I am currently attempting to create a cli app to make use of the box.com api
Idea being I could run a command like box cp ~/foo box:/foo
and the app would then walk all of the subdirectories of ~/foo
and create folders and upload / update files as needed. I got it all working, but the problem is it works too well.
I have set it up to make use of workers pulling from a jobqueue so I can make 6x api calls at a time. This works great for making lots and lots of small requests like recursively walking the directory structure and mapping folders to their equiv "BoxID". The problem is when it hits a patch of > 50mb files the bottleneck of waiting on the response of the post request goes away and I max out my bandwidth (which means no one else at my company can use the internet).
I would like to keep my existing multi-thread setup so I can crank through small requests but somehow limit the bandwidth of my api calls involving upload / download.
I tried a few suggestions from ChatGPT:
// import "github.com/juju/ratelimit"
func (bm *BoxModule) uploadChunkedFilePart(uploadSessionID string, path string, start int64, stop int64, total int64) {
file, err := os.Open(path)
if err != nil {
log.Fatal(err)
}
defer file.Close()
// Read the specific chunk from the file
file.Seek(start, 0)
bufferSize := int(stop - start + 1)
if bufferSize < 0 {
log.Fatalf("Invalid buffer size for file %s: start = %d, stop = %d", path, start, stop)
}
buffer := make([]byte, bufferSize)
_, err = file.Read(buffer)
if err != nil {
log.Fatal(err)
}
// Calculate the sha1 for the part
hasher := sha1.New()
hasher.Write(buffer)
sha := base64.StdEncoding.EncodeToString(hasher.Sum(nil))
// Set the maximum number of retry attempts
maxRetryAttempts := 3
keyIndex := bm.ChunkedUploads[uploadSessionID].KeyIndex
for attempt := 1; attempt <= maxRetryAttempts; attempt++ {
// Create a rate-limited reader from the buffer with a limit of 1 MB/s
bucket := ratelimit.NewBucketWithRate(1024*1024, int64(1024*1024)) // 1 MB/s
limitedReader := ratelimit.Reader(bytes.NewReader(buffer), bucket)
// Upload the part
req, _ := http.NewRequest("PUT", "https://upload.box.com/api/2.0/files/upload_sessions/"+uploadSessionID, limitedReader)
req.Header.Set("Authorization", "Bearer "+bm.getKey(keyIndex))
req.Header.Set("Digest", "sha="+sha)
req.Header.Set("Content-Range", fmt.Sprintf("bytes %d-%d/%d", start, stop, total))
req.Header.Set("Content-Type", "application/octet-stream")

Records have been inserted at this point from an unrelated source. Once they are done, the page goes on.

/-- **`ρ_λ U ∈ H¹(μ_λ)` for `U ∈ H¹(μ_λ)`**, `ρ_λ U = (ρ_λ u, ρ_λ G − u ρ_λ b_λ)`: graphs `ψₙ → U`
give test functions `ρ_λψₙ` with `∇(ρ_λψₙ) = ρ_λ∇ψₙ − ψₙ ρ_λ b_λ` (`gradient_weight_mul`), and the
three multipliers `ρ_λ`, `ρ_λ`, `ρ_λ b_λ` are bounded. [folklore] -/
theorem weightMul_mem_gaussLamFormDomain
    {U : WithLp 2 (Lp ℝ 2 (gaussLamMeasure lam) × Lp (EuclideanSpace ℝ (Fin 2)) 2 (gaussLamMeasure lam))}
    (hU : U ∈ gaussLamFormDomain lam) :
    (toLp 2 ((memLp_weight_mul_fst hlam U.fst).toLp _, (memLp_weightMul_snd hlam U.fst U.snd).toLp _) :
      WithLp 2 (Lp ℝ 2 (gaussLamMeasure lam) ×
        Lp (EuclideanSpace ℝ (Fin 2)) 2 (gaussLamMeasure lam))) ∈ gaussLamFormDomain lam := by
  set ρ : EuclideanSpace ℝ (Fin 2) → ℝ := fun x =>
    Real.exp (-((1 + lam) / 4 * x 0 ^ 2 + (1 - lam) / 4 * x 1 ^ 2)) with hρ
  set bv : EuclideanSpace ℝ (Fin 2) → EuclideanSpace ℝ (Fin 2) := fun x =>
    toLp 2 ![(1 + lam) / 2 * x 0, (1 - lam) / 2 * x 1] with hbv
  have hρb : ∀ x, ρ x * ‖bv x‖ ≤ (Real.sqrt (1 - lam))⁻¹ := expNegQuadLam_mul_norm_driftLam_le hlam
  have hρ1 : ∀ x, ρ x ≤ 1 := expNegQuadLam_le_one hlam
  have hρ0 : ∀ x, 0 < ρ x := fun x => Real.exp_pos _
  obtain ⟨ψ, hlim⟩ := exists_seq_tendsto_gaussLamGraph hU
  have h1 : Tendsto (fun n => (gaussLamGraph lam (ψ n)).fst) atTop (𝓝 U.fst) :=
    ((WithLp.continuous_fst _ _ _).tendsto U).comp hlim
  have h2 : Tendsto (fun n => (gaussLamGraph lam (ψ n)).snd) atTop (𝓝 U.snd) :=
    ((WithLp.continuous_snd _ _ _).tendsto U).comp hlim
  set χ : ℕ → planarTestFunctions := fun n => ⟨_, weight_mul_mem_planarTestFunctions (ψ n)⟩ with hχ
  have hχ_apply : ∀ n x, (χ n : EuclideanSpace ℝ (Fin 2) → ℝ) x = ρ x * (ψ n : EuclideanSpace ℝ (Fin 2) → ℝ) x :=
    fun n x => rfl
  have hχ_grad : ∀ n x, gradient (χ n : EuclideanSpace ℝ (Fin 2) → ℝ) x =
      ρ x • (gradient (ψ n : EuclideanSpace ℝ (Fin 2) → ℝ) x - (ψ n : EuclideanSpace ℝ (Fin 2) → ℝ) x • bv x) :=
    fun n x => gradient_weight_mul ((planarTestFunctions.contDiff (ψ n)).differentiable (by simp)) x
  refine mem_gaussLamFormDomain_of_tendsto (fun n => gaussLamGraph_mem lam (χ n)) ?_ ?_
  · -- first components
    rw [tendsto_iff_norm_sub_tendsto_zero]
    have hb : ∀ n, ‖(gaussLamGraph lam (χ n)).fst - (memLp_weight_mul_fst hlam U.fst).toLp _‖ ≤
        1 * ‖(gaussLamGraph lam (ψ n)).fst - U.fst‖ := by
      intro n
      refine Lp.norm_le_mul_norm_of_ae_le_mul ?_
      filter_upwards [Lp.coeFn_sub (gaussLamGraph lam (χ n)).fst ((memLp_weight_mul_fst hlam U.fst).toLp _),
        Lp.coeFn_sub (gaussLamGraph lam (ψ n)).fst U.fst,
        MemLp.coeFn_toLp (memLp_planarTestFunction lam (χ n)),
        MemLp.coeFn_toLp (memLp_planarTestFunction lam (ψ n)),
        MemLp.coeFn_toLp (memLp_weight_mul_fst hlam U.fst)] with x hx1 hx2 hx3 hx4 hx5
      rw [hx1, Pi.sub_apply, gaussLamGraph_fst, hx3, hx5, hχ_apply, ← mul_sub, norm_mul, one_mul,
        hx2, Pi.sub_apply, gaussLamGraph_fst, hx4, Real.norm_of_nonneg (hρ0 x).le]
      exact mul_le_of_le_one_left (norm_nonneg _) (hρ1 x)
    have h0 : Tendsto (fun n => 1 * ‖(gaussLamGraph lam (ψ n)).fst - U.fst‖) atTop (𝓝 0) := by
      have := (tendsto_iff_norm_sub_tendsto_zero.1 h1).const_mul (1 : ℝ)
      simpa using this
    exact squeeze_zero (fun n => norm_nonneg _) hb h0
  · -- second components: `ρ∇ψₙ − ψₙ ρ b → ρ G − u ρ b`
    set P : ℕ → Lp (EuclideanSpace ℝ (Fin 2)) 2 (gaussLamMeasure lam) := fun n =>
      (memLp_weight_smul_snd hlam (gaussLamGraph lam (ψ n)).snd).toLp _ with hP
    set p : Lp (EuclideanSpace ℝ (Fin 2)) 2 (gaussLamMeasure lam) :=
      (memLp_weight_smul_snd hlam U.snd).toLp _ with hp
    set Q : ℕ → Lp (EuclideanSpace ℝ (Fin 2)) 2 (gaussLamMeasure lam) := fun n =>
      (memLp_fst_smul_weight_drift hlam (gaussLamGraph lam (ψ n)).fst).toLp _ with hQ
    set q : Lp (EuclideanSpace ℝ (Fin 2)) 2 (gaussLamMeasure lam) :=
      (memLp_fst_smul_weight_drift hlam U.fst).toLp _ with hq
    -- (i) the graphs' second components are `P n − Q n`, the target is `p − q`
    have hB : ∀ n, (gaussLamGraph lam (χ n)).snd = P n - Q n := by
      intro n
      refine Lp.ext ?_
      filter_upwards [MemLp.coeFn_toLp (memLp_gradient_planarTestFunction lam (χ n)),
        Lp.coeFn_sub (P n) (Q n),
        MemLp.coeFn_toLp (memLp_weight_smul_snd hlam (gaussLamGraph lam (ψ n)).snd),
        MemLp.coeFn_toLp (memLp_fst_smul_weight_drift hlam (gaussLamGraph lam (ψ n)).fst),
        MemLp.coeFn_toLp (memLp_gradient_planarTestFunction lam (ψ n)),
        MemLp.coeFn_toLp (memLp_planarTestFunction lam (ψ n))] with x hx1 hx2 hx3 hx4 hx5 hx6
      rw [gaussLamGraph_snd, hx1, hx2, Pi.sub_apply, hP, hQ]
      dsimp only
      rw [hx3, hx4, gaussLamGraph_snd, hx5, gaussLamGraph_fst, hx6, hχ_grad, smul_sub, smul_comm]
    have hbT : (memLp_weightMul_snd hlam U.fst U.snd).toLp _ = p - q := MemLp.toLp_sub _ _
    -- (ii) the two pieces converge
    have hPp : Tendsto (fun n => P n - p) atTop (𝓝 0) := by
      rw [tendsto_zero_iff_norm_tendsto_zero]
      have hb : ∀ n, ‖P n - p‖ ≤ 1 * ‖(gaussLamGraph lam (ψ n)).snd - U.snd‖ := by
        intro n
        refine Lp.norm_le_mul_norm_of_ae_le_mul ?_
        filter_upwards [Lp.coeFn_sub (P n) p, Lp.coeFn_sub (gaussLamGraph lam (ψ n)).snd U.snd,
          MemLp.coeFn_toLp (memLp_weight_smul_snd hlam (gaussLamGraph lam (ψ n)).snd),
          MemLp.coeFn_toLp (memLp_weight_smul_snd hlam U.snd)] with x hx1 hx2 hx3 hx4
        rw [hx1, Pi.sub_apply, hP, hp]
        dsimp only
        rw [hx3, hx4, ← smul_sub, norm_smul, hx2, Pi.sub_apply, one_mul,
          Real.norm_of_nonneg (hρ0 x).le]
        exact mul_le_of_le_one_left (norm_nonneg _) (hρ1 x)
      have h0 : Tendsto (fun n => 1 * ‖(gaussLamGraph lam (ψ n)).snd - U.snd‖) atTop (𝓝 0) := by
        have := (tendsto_iff_norm_sub_tendsto_zero.1 h2).const_mul (1 : ℝ)
        simpa using this
      exact squeeze_zero (fun n => norm_nonneg _) hb h0
    have hQq : Tendsto (fun n => Q n - q) atTop (𝓝 0) := by
      rw [tendsto_zero_iff_norm_tendsto_zero]
      have hb : ∀ n, ‖Q n - q‖ ≤ (Real.sqrt (1 - lam))⁻¹ * ‖(gaussLamGraph lam (ψ n)).fst - U.fst‖ := by
        intro n
        refine Lp.norm_le_mul_norm_of_ae_le_mul ?_
        filter_upwards [Lp.coeFn_sub (Q n) q, Lp.coeFn_sub (gaussLamGraph lam (ψ n)).fst U.fst,
          MemLp.coeFn_toLp (memLp_fst_smul_weight_drift hlam (gaussLamGraph lam (ψ n)).fst),
          MemLp.coeFn_toLp (memLp_fst_smul_weight_drift hlam U.fst)] with x hx1 hx2 hx3 hx4
        rw [hx1, Pi.sub_apply, hQ, hq]
        dsimp only
        rw [hx3, hx4, ← sub_smul, norm_smul, hx2, Pi.sub_apply, norm_smul,
          Real.norm_of_nonneg (hρ0 x).le, mul_comm]
        exact mul_le_mul_of_nonneg_right (hρb x) (norm_nonneg _)
      have h0 : Tendsto (fun n => (Real.sqrt (1 - lam))⁻¹ * ‖(gaussLamGraph lam (ψ n)).fst - U.fst‖)
          atTop (𝓝 0) := by
        have := (tendsto_iff_norm_sub_tendsto_zero.1 h1).const_mul ((Real.sqrt (1 - lam))⁻¹)
        simpa using this
      exact squeeze_zero (fun n => norm_nonneg _) hb h0
    -- (iii) assemble
    rw [hbT]
    have h3 : Tendsto (fun n => (P n - p) - (Q n - q) + (p - q)) atTop
        (𝓝 ((0 : Lp (EuclideanSpace ℝ (Fin 2)) 2 (gaussLamMeasure lam)) - 0 + (p - q))) :=
      (hPp.sub hQq).add tendsto_const_nhds
    rw [sub_zero, zero_add] at h3
    refine h3.congr fun n => ?_
    rw [hB]; abel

resp, err := bm.client.Do(req)
if err != nil {
log.Fatal(err)
}
defer resp.Body.Close()
bodyBytes, _ := ioutil.ReadAll(resp.Body)
bodyString := string(bodyBytes)
// ...remaining code...
}
}
But after implementing it and testing I still seem to be pushing at 1.65gb/s instead of my desired 6mb/s and it has been requested that my backup job not consume the companies entire bandwidth for the duration of the 3.5 TB upload.
What what am I doing wrong in my implementation?